▶ **Assignment**
Repeat, exactly as written, the lines of the records below from the first through the line with "of the window)", but none past it.

▶ **Material shown**
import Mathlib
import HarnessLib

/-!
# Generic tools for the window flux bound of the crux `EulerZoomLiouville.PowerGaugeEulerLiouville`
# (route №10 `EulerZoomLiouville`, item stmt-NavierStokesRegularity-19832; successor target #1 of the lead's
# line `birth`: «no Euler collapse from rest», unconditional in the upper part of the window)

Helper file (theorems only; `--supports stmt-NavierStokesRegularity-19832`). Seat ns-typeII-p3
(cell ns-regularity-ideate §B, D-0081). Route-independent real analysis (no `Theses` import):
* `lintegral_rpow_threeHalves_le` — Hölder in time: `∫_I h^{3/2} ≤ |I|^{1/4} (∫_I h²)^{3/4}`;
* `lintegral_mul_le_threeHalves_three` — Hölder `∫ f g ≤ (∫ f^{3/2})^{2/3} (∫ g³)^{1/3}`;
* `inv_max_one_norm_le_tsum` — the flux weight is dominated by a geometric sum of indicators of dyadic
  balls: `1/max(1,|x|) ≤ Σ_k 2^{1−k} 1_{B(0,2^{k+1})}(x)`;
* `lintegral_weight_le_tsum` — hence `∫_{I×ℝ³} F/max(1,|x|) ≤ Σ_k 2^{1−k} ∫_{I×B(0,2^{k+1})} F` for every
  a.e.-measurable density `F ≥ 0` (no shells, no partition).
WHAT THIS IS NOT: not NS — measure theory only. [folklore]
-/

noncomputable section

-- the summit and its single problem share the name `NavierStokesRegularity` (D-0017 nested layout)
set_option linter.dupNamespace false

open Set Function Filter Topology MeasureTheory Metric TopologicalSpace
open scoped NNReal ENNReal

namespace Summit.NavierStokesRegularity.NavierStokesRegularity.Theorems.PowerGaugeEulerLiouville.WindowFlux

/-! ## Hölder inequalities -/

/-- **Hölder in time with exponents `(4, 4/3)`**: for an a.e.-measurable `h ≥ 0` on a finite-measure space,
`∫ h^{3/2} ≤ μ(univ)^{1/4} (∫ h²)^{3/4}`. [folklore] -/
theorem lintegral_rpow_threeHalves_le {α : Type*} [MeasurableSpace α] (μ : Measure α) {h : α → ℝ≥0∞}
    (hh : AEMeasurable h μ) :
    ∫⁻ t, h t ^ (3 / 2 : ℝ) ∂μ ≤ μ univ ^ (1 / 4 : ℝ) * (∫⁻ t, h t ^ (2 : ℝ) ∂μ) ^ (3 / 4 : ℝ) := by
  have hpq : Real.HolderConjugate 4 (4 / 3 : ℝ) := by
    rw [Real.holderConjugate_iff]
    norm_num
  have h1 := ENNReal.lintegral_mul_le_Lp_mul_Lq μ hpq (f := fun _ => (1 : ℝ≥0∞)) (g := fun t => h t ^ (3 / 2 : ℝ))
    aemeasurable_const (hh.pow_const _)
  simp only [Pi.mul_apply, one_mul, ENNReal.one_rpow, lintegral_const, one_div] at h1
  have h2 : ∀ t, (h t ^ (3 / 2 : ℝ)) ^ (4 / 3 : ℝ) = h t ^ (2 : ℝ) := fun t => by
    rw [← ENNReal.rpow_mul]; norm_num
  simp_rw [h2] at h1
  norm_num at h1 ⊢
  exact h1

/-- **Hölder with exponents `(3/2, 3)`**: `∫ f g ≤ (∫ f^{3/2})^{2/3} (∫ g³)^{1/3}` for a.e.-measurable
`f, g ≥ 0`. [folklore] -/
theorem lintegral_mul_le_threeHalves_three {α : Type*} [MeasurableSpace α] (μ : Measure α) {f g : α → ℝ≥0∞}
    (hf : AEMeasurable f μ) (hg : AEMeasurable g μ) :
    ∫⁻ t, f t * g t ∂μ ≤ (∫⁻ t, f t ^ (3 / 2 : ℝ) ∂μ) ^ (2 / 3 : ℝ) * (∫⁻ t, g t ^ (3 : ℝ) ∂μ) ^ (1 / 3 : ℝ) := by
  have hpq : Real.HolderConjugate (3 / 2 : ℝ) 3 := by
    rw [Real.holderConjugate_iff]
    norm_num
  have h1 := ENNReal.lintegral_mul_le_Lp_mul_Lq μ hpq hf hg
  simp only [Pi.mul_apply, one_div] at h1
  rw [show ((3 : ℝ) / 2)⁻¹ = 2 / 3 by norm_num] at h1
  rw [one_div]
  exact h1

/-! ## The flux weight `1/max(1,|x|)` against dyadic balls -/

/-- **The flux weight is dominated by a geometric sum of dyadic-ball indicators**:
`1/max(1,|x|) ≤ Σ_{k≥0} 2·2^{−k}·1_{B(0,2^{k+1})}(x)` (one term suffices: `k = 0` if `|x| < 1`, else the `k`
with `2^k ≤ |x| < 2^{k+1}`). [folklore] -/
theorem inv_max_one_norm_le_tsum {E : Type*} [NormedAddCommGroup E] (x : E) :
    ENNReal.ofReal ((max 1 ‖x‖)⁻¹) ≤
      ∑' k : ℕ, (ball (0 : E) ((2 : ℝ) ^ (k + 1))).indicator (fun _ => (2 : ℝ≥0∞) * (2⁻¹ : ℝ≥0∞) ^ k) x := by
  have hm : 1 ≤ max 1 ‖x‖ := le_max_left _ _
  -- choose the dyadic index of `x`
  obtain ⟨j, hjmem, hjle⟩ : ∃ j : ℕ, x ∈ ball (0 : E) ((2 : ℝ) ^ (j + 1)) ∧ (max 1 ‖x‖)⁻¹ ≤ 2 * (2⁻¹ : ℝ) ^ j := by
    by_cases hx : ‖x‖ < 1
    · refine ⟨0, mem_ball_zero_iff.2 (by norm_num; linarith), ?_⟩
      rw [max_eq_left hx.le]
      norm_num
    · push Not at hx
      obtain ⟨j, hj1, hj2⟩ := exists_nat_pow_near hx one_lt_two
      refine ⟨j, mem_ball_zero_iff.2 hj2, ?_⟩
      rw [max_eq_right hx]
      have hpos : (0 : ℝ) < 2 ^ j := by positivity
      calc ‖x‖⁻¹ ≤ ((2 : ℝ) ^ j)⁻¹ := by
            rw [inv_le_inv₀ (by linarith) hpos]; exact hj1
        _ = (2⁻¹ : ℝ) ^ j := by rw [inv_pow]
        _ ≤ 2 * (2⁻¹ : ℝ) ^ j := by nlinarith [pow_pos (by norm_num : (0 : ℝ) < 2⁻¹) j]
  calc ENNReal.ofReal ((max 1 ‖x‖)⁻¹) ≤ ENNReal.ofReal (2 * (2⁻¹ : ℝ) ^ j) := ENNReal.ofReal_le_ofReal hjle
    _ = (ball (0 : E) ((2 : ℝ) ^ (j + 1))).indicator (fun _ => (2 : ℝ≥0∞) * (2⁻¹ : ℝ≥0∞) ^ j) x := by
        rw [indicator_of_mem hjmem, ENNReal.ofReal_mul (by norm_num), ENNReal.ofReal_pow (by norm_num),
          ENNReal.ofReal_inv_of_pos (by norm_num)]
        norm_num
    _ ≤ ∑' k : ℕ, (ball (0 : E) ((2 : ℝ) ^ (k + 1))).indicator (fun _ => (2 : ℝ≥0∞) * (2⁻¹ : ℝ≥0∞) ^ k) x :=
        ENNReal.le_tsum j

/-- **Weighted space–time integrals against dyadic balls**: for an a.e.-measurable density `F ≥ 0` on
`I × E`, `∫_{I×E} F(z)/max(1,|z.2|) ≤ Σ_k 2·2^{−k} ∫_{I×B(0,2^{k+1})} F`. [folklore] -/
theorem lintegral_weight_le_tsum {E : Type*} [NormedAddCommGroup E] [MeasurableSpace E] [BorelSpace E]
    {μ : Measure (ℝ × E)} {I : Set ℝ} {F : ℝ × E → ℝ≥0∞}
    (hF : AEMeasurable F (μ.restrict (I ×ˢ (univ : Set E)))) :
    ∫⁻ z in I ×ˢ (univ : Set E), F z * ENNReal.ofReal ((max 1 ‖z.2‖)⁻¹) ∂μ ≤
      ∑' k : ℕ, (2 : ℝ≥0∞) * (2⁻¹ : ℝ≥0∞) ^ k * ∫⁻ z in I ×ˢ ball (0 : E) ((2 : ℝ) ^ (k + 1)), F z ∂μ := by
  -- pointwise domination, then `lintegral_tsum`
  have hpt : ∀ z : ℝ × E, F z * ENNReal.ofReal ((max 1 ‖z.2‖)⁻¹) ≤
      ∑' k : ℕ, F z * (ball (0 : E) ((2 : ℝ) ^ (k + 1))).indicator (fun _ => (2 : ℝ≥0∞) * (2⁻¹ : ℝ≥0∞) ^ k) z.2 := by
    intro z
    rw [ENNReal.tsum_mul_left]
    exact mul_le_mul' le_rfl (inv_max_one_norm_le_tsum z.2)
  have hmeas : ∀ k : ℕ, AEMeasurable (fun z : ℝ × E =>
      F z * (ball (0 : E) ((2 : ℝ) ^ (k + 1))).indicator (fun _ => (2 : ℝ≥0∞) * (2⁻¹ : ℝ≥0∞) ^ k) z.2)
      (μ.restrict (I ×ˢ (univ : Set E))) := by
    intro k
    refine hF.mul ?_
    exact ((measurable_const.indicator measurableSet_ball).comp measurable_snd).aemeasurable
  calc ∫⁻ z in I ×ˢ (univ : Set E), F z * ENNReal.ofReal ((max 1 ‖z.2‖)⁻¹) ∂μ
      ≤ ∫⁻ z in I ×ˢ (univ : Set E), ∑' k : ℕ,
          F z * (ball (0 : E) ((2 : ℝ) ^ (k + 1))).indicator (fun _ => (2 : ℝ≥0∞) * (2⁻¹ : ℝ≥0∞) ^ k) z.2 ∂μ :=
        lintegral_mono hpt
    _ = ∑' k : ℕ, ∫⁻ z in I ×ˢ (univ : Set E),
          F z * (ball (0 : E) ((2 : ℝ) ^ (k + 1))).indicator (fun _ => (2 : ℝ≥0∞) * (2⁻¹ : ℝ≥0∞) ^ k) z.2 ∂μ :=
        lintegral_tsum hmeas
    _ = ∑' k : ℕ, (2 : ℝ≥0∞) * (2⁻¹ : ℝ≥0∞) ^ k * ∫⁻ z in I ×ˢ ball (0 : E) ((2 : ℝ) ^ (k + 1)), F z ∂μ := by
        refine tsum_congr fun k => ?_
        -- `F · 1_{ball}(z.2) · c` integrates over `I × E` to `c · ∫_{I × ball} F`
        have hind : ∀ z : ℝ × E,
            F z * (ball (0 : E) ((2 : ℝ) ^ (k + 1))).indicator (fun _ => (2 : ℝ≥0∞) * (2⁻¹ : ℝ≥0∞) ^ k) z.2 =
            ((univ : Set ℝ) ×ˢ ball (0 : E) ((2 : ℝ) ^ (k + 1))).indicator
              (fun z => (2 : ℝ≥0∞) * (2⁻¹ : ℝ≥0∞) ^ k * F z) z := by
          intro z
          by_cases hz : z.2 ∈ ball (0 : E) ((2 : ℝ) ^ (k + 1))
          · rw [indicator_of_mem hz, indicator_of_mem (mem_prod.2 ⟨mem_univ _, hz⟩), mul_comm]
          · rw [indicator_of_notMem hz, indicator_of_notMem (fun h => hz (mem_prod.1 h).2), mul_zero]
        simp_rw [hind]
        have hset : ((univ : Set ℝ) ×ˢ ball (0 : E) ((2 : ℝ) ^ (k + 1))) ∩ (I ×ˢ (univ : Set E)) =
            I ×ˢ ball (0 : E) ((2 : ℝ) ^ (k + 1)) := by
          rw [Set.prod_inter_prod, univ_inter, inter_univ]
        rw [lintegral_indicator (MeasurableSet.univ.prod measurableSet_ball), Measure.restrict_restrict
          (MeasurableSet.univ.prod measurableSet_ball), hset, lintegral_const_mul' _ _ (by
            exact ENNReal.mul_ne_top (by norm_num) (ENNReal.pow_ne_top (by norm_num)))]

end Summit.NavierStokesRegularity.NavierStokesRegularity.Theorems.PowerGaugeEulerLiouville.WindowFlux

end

▶ **Solution to this task**
import Mathlib
import HarnessLib

/-!
# Generic tools for the window flux bound of the crux `EulerZoomLiouville.PowerGaugeEulerLiouville`
# (route №10 `EulerZoomLiouville`, item stmt-NavierStokesRegularity-19832; successor target #1 of the lead's
# line `birth`: «no Euler collapse from rest», unconditional in the upper part of the window)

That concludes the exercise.